AIM OF THE TASK> Where does the string "this" occur in the records below? Copy every line that holds it.

RECORDED INFORMATION>
import Summits.MatrixMultiplication.MatrixMultiplication.Theorems.LevelGradedCohnUmansLevelOneGL2DesignsParabolaFreeSearchSound
import Summits.MatrixMultiplication.MatrixMultiplication.Theorems.LevelGradedCohnUmansLevelOneGL2DesignsTangencyCertificates

/-!
# Parabola-free sets of `ℤ_p²`: from finite sets of `ZMod p × ZMod p` to bit masks
(stub `stub_tangencySets` of the crux `LevelOneGL2Designs`, stmt-MatrixMultiplication-14080;
wall-breaker axis 5/12, *parabola lifts over finite fields*, family P2-mod)

The reduction half (part 1: masks, adjacency, counting) of the exactness results `α₇ = 10`,
`α₁₁ = 23`; part 2 (`…ParabolaFreeExact.lean`) has the normal form and the theorem.  For a parabola-free
`T ⊆ ℤ_p × ℤ_p` (`PF T`: no two points differ by `(r, ±r²)`, `r ≠ 0`, in the planner's hypothesis
shape) we (1) translate a largest column through the origin, (2) dilate by
`(x, c) ↦ (u x, η c)`, `η = ±u²` (an automorphism of the parabola graph) so that the column-0 set
becomes numerically minimal in its dilation orbit ("canonical"), (3) pass to column bit masks
(`colMask`) and check the hypotheses of `PFS.topA_false`: adjacency in the packed table is exactly
the parabola relation (`not_adj_of_PF`), the cap is the size of column 0, and
`|T| = Σₓ |column x|` (`card_eq_sum_cols`).  The generic conclusion `no_parabolaFree` takes the
per-`p` decidable facts (popcount table, neighbourhood table, square roots of `±η`, and the search
verdicts `refuteM p K m = true`) as hypotheses; the instance files discharge them with
`decide +kernel`.
-/

set_option linter.dupNamespace false -- `MatrixMultiplication.MatrixMultiplication` (summit = problem, D-0017)

namespace Summit.MatrixMultiplication.MatrixMultiplication.Theorems.LevelOneGL2Designs.PFS

open Finset

/-! ## Masks of predicates and of columns -/

/-- the mask of a Boolean predicate restricted to `[0, I)` -/
def maskGo (P : ℕ → Bool) : ℕ → ℕ
  | 0 => 0
  | i + 1 => maskGo P i ||| (if P i then 2 ^ i else 0)

/-- bits of the mask of a predicate -/
theorem testBit_maskGo (P : ℕ → Bool) : ∀ I j, (maskGo P I).testBit j = (decide (j < I) && P j) := by
  intro I
  induction I with
  | zero => simp [maskGo]
  | succ I ih =>
    intro j
    rw [maskGo, Nat.testBit_or, ih]
    by_cases hP : P I = true
    · rw [if_pos hP, Nat.testBit_two_pow]
      by_cases hjI : j = I
      · subst hjI; simp [hP]
      · have : decide (I = j) = false := decide_eq_false (Ne.symm hjI)
        rw [this, Bool.or_false]
        by_cases hj : j < I
        · simp [hj, Nat.lt_succ_of_lt hj]
        · have : ¬ j < I + 1 := by omega
          simp [hj, this]
    · rw [if_neg hP, Nat.zero_testBit, Bool.or_false]
      by_cases hjI : j = I
      · subst hjI; simp [hP]
      · by_cases hj : j < I
        · simp [hj, Nat.lt_succ_of_lt hj]
        · have : ¬ j < I + 1 := by omega
          simp [hj, this]

/-- bits of a dilated mask -/
theorem testBit_dilGo (p η A : ℕ) :
    ∀ I j, (dilGo p η A I).testBit j = true ↔ ∃ i < I, A.testBit i = true ∧ η * i % p = j := by
  intro I
  induction I with
  | zero => simp [dilGo]
  | succ I ih =>
    intro j
    rw [dilGo, Nat.testBit_or, Bool.or_eq_true, ih]
    constructor
    · rintro (⟨i, hi, hA, hj⟩ | h)
      · exact ⟨i, by omega, hA, hj⟩
      · by_cases hA : A.testBit I = true
        · rw [if_pos hA, Nat.testBit_two_pow, decide_eq_true_eq] at h
          exact ⟨I, by omega, hA, h⟩
        · rw [if_neg hA, Nat.zero_testBit] at h
          exact absurd h Bool.false_ne_true
    · rintro ⟨i, hi, hA, hj⟩
      rcases Nat.lt_succ_iff_lt_or_eq.1 hi with hi | rfl
      · exact Or.inl ⟨i, hi, hA, hj⟩
      · right
        rw [if_pos hA, Nat.testBit_two_pow, decide_eq_true_eq]
        exact hj

/-- bits of a dilated mask -/
theorem testBit_dil {p η A j : ℕ} :
    (dil p η A).testBit j = true ↔ ∃ i < p, A.testBit i = true ∧ η * i % p = j :=
  testBit_dilGo p η A p j

/-- re-association under `% p` -/
theorem mul_mod_assoc (a b c p : ℕ) : a * (b * c % p) % p = a * b % p * c % p := by
  have h1 : a * (b * c % p) % p = a * (b * c) % p := by
    rw [Nat.mul_mod, Nat.mod_mod, ← Nat.mul_mod]
  have h2 : a * b % p * c % p = a * b * c % p := by
    rw [Nat.mul_mod, Nat.mod_mod, ← Nat.mul_mod]
  rw [h1, h2, mul_assoc]

/-- dilations compose through the product of the multipliers -/
theorem dil_dil {p : ℕ} (hp : 0 < p) (η η' A : ℕ) :
    dil p η' (dil p η A) = dil p (η' * η % p) A := by
  apply Nat.eq_of_testBit_eq
  intro j
  apply Bool.eq_iff_iff.2
  rw [testBit_dil, testBit_dil]
  constructor
  · rintro ⟨i, hi, hbit, hj⟩
    obtain ⟨i', hi', hA, hi'eq⟩ := testBit_dil.1 hbit
    refine ⟨i', hi', hA, ?_⟩
    rw [← hj, ← hi'eq, mul_mod_assoc]
  · rintro ⟨i', hi', hA, hj⟩
    refine ⟨η * i' % p, Nat.mod_lt _ hp, testBit_dil.2 ⟨i', hi', hA, rfl⟩, ?_⟩
    rw [← hj, mul_mod_assoc]

section Defs

variable {p : ℕ}

/-- parabola-freeness of `T ⊆ ℤ_p × ℤ_p` in the planner's hypothesis shape: no two points
`(x, c), (x', c')` with `x ≠ x'` and `c - c' = (x' - x)²` (both signs follow by symmetry) -/
def PF (T : Finset (ZMod p × ZMod p)) : Prop :=
  ∀ t ∈ T, ∀ t' ∈ T, (t'.1 - t.1) ^ 2 = t.2 - t'.2 → t'.1 = t.1

/-- the column-`x` mask of `T`: bit `j < p` is set iff `((x : ZMod p), (j : ZMod p)) ∈ T` -/
def colMask (T : Finset (ZMod p × ZMod p)) (x : ℕ) : ℕ :=
  maskGo (fun j => decide ((((x : ℕ) : ZMod p), ((j : ℕ) : ZMod p)) ∈ T)) p

/-- the number of points of `T` in the column `a` -/
def ccZ (T : Finset (ZMod p × ZMod p)) (a : ZMod p) : ℕ := (T.filter fun t => t.1 = a).card

/-- the dilation `(x, c) ↦ (u x, η c)` -/
def dilate (u η : ZMod p) (t : ZMod p × ZMod p) : ZMod p × ZMod p := (u * t.1, η * t.2)

/-- bits of a column mask -/
theorem testBit_colMask (T : Finset (ZMod p × ZMod p)) (x j : ℕ) :
    (colMask T x).testBit j = true ↔ j < p ∧ (((x : ℕ) : ZMod p), ((j : ℕ) : ZMod p)) ∈ T := by
  simp [colMask, testBit_maskGo]

/-- a column mask is a `p`-bit mask -/
theorem colMask_lt (T : Finset (ZMod p × ZMod p)) (x : ℕ) : colMask T x < 2 ^ p :=
  Nat.lt_pow_two_of_testBit _ fun i hi => by
    rw [Bool.eq_false_iff, Ne, testBit_colMask]
    exact fun h => absurd h.1 (by omega)

end Defs

variable {p : ℕ} [hp : Fact p.Prime]

/-- the shift `sOf p x y` is `(y - x)²` in `ZMod p` -/
theorem cast_sOf {x y : ℕ} (hx : x < p) :
    ((sOf p x y : ℕ) : ZMod p) = ((y : ZMod p) - (x : ZMod p)) ^ 2 := by
  rw [sOf, ZMod.natCast_mod, Nat.cast_pow, ZMod.natCast_mod, Nat.cast_sub (by omega),
    Nat.cast_add, ZMod.natCast_self, add_zero]

/-- **Adjacency transfer.**  In a parabola-free set, points `(x, i)`, `(y, j)` in different
columns have `j ∉ {i + (y-x)², i - (y-x)²}`: the two residues that the packed neighbourhood
`nb p x i` marks in lane `y`. -/
theorem not_adj_of_PF {T : Finset (ZMod p × ZMod p)} (hT : PF T) {x y i j : ℕ} (hx : x < p)
    (hy : y < p) (hxy : x ≠ y) (hi : ((x : ZMod p), (i : ZMod p)) ∈ T)
    (hjT : ((y : ZMod p), (j : ZMod p)) ∈ T) :
    j ≠ (i + sOf p x y) % p ∧ j ≠ (i + p - sOf p x y) % p := by
  have hp0 : 0 < p := hp.out.pos
  have hs : sOf p x y < p := sOf_lt hp0 x y
  constructor
  · intro hjeq
    have hcast : (j : ZMod p) = (i : ZMod p) + ((y : ZMod p) - x) ^ 2 := by
      rw [hjeq, ZMod.natCast_mod, Nat.cast_add, cast_sOf hx]
    -- PF with t = (y, j), t' = (x, i)
    have := hT _ hjT _ hi (by simp only; rw [hcast]; ring)
    exact hxy (FlagLine.nat_eq_of_cast_eq hx hy this)
  · intro hjeq
    have hcast : (j : ZMod p) = (i : ZMod p) - ((y : ZMod p) - x) ^ 2 := by
      rw [hjeq, ZMod.natCast_mod, Nat.cast_sub (by omega), Nat.cast_add, ZMod.natCast_self,
        add_zero, cast_sOf hx]
    -- PF with t = (x, i), t' = (y, j)
    have := hT _ hi _ hjT (by simp only; rw [hcast]; ring)
    exact hxy (FlagLine.nat_eq_of_cast_eq hy hx this).symm

/-- the packed neighbourhood bit is off between two points of a parabola-free set in different
columns -/
theorem nb_testBit_false_of_PF (hp16 : p ≤ 16) {T : Finset (ZMod p × ZMod p)} (hT : PF T)
    {x y i j : ℕ} (hx : x < p) (hy : y < p) (hxy : x ≠ y)
    (hi : (colMask T x).testBit i = true) (hjb : (colMask T y).testBit j = true) :
    (nb p x i).testBit (16 * y + j) = false := by
  have hp0 : 0 < p := hp.out.pos
  obtain ⟨_, hi⟩ := (testBit_colMask T x i).1 hi
  obtain ⟨hj, hjT⟩ := (testBit_colMask T y j).1 hjb
  rw [Bool.eq_false_iff, Ne, testBit_nb hp0 hp16 x i hy (hj.trans_le hp16)]
  rintro ⟨-, h⟩
  obtain ⟨h1, h2⟩ := not_adj_of_PF hT hx hy hxy hi hjT
  exact h.elim h1 h2

/-! ## Counting by columns -/

omit hp in
/-- the number of set bits is a filtered-range cardinality -/
theorem length_bitsOf_eq_card (p a : ℕ) :
    (bitsOf p a).length = ((Finset.range p).filter fun i => a.testBit i = true).card := by
  rw [bitsOf, ← List.toFinset_card_of_nodup ((List.nodup_range).filter _), List.toFinset_filter,
    List.toFinset_range]

/-- the column count in `ZMod p` equals the popcount of the column mask -/
theorem ccZ_eq_length (T : Finset (ZMod p × ZMod p)) (x : ℕ) :
    ccZ T (x : ZMod p) = (bitsOf p (colMask T x)).length := by
  rw [length_bitsOf_eq_card, ccZ]
  refine Finset.card_bij' (fun t _ => t.2.val) (fun j _ => ((x : ZMod p), (j : ZMod p))) ?_ ?_ ?_ ?_
  · intro t ht
    rw [Finset.mem_filter] at ht ⊢
    refine ⟨Finset.mem_range.2 (ZMod.val_lt _), ?_⟩
    rw [testBit_colMask]
    refine ⟨ZMod.val_lt _, ?_⟩
    rw [ZMod.natCast_zmod_val, ← ht.2]
    exact ht.1
  · intro j hj
    rw [Finset.mem_filter, Finset.mem_range, testBit_colMask] at hj
    rw [Finset.mem_filter]
    exact ⟨hj.2.2, rfl⟩
  · intro t ht
    rw [Finset.mem_filter] at ht
    ext
    · exact ht.2.symm
    · exact ZMod.natCast_zmod_val _
  · intro j hj
    rw [Finset.mem_filter, Finset.mem_range] at hj
    simp only
    rw [ZMod.val_natCast, Nat.mod_eq_of_lt hj.1]

/-- `|T|` is the sum of its column counts -/
theorem card_eq_sum_cols (T : Finset (ZMod p × ZMod p)) :
    T.card = ∑ x ∈ Finset.range p, (bitsOf p (colMask T x)).length := by
  rw [Finset.card_eq_sum_card_fiberwise (f := fun t : ZMod p × ZMod p => t.1.val)
    (t := Finset.range p) fun t _ => Finset.mem_range.2 (ZMod.val_lt _)]
  refine Finset.sum_congr rfl fun x hx => ?_
  rw [Finset.mem_range] at hx
  rw [← ccZ_eq_length T x, ccZ]
  congr 1
  ext t
  simp only [Finset.mem_filter, and_congr_right_iff]
  intro _
  constructor
  · intro h; rw [← h, ZMod.natCast_zmod_val]
  · intro h; rw [h, ZMod.val_natCast, Nat.mod_eq_of_lt hx]

/-- `|T|` split as column 0 plus the columns `1 … p-1` -/
theorem card_eq_col_zero_add (T : Finset (ZMod p × ZMod p)) :
    T.card = (bitsOf p (colMask T 0)).length +
      ((cols₀ p).map fun y => (bitsOf p (colMask T y)).length).sum := by
  have hp1 : Finset.range p = Finset.range ((p - 1) + 1) := by
    rw [Nat.sub_add_cancel hp.out.one_lt.le]
  rw [card_eq_sum_cols, hp1, Finset.sum_range_succ', add_comm, cols₀, List.map_map,
    ← List.toFinset_range, List.sum_toFinset _ List.nodup_range]
  rfl

end Summit.MatrixMultiplication.MatrixMultiplication.Theorems.LevelOneGL2Designs.PFS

COMPLETED TASK>
        rw [this, Bool.or_false]
          simp [hj, this]
          simp [hj, this]
    exact hxy (FlagLine.nat_eq_of_cast_eq hx hy this)
    exact hxy (FlagLine.nat_eq_of_cast_eq hy hx this).symm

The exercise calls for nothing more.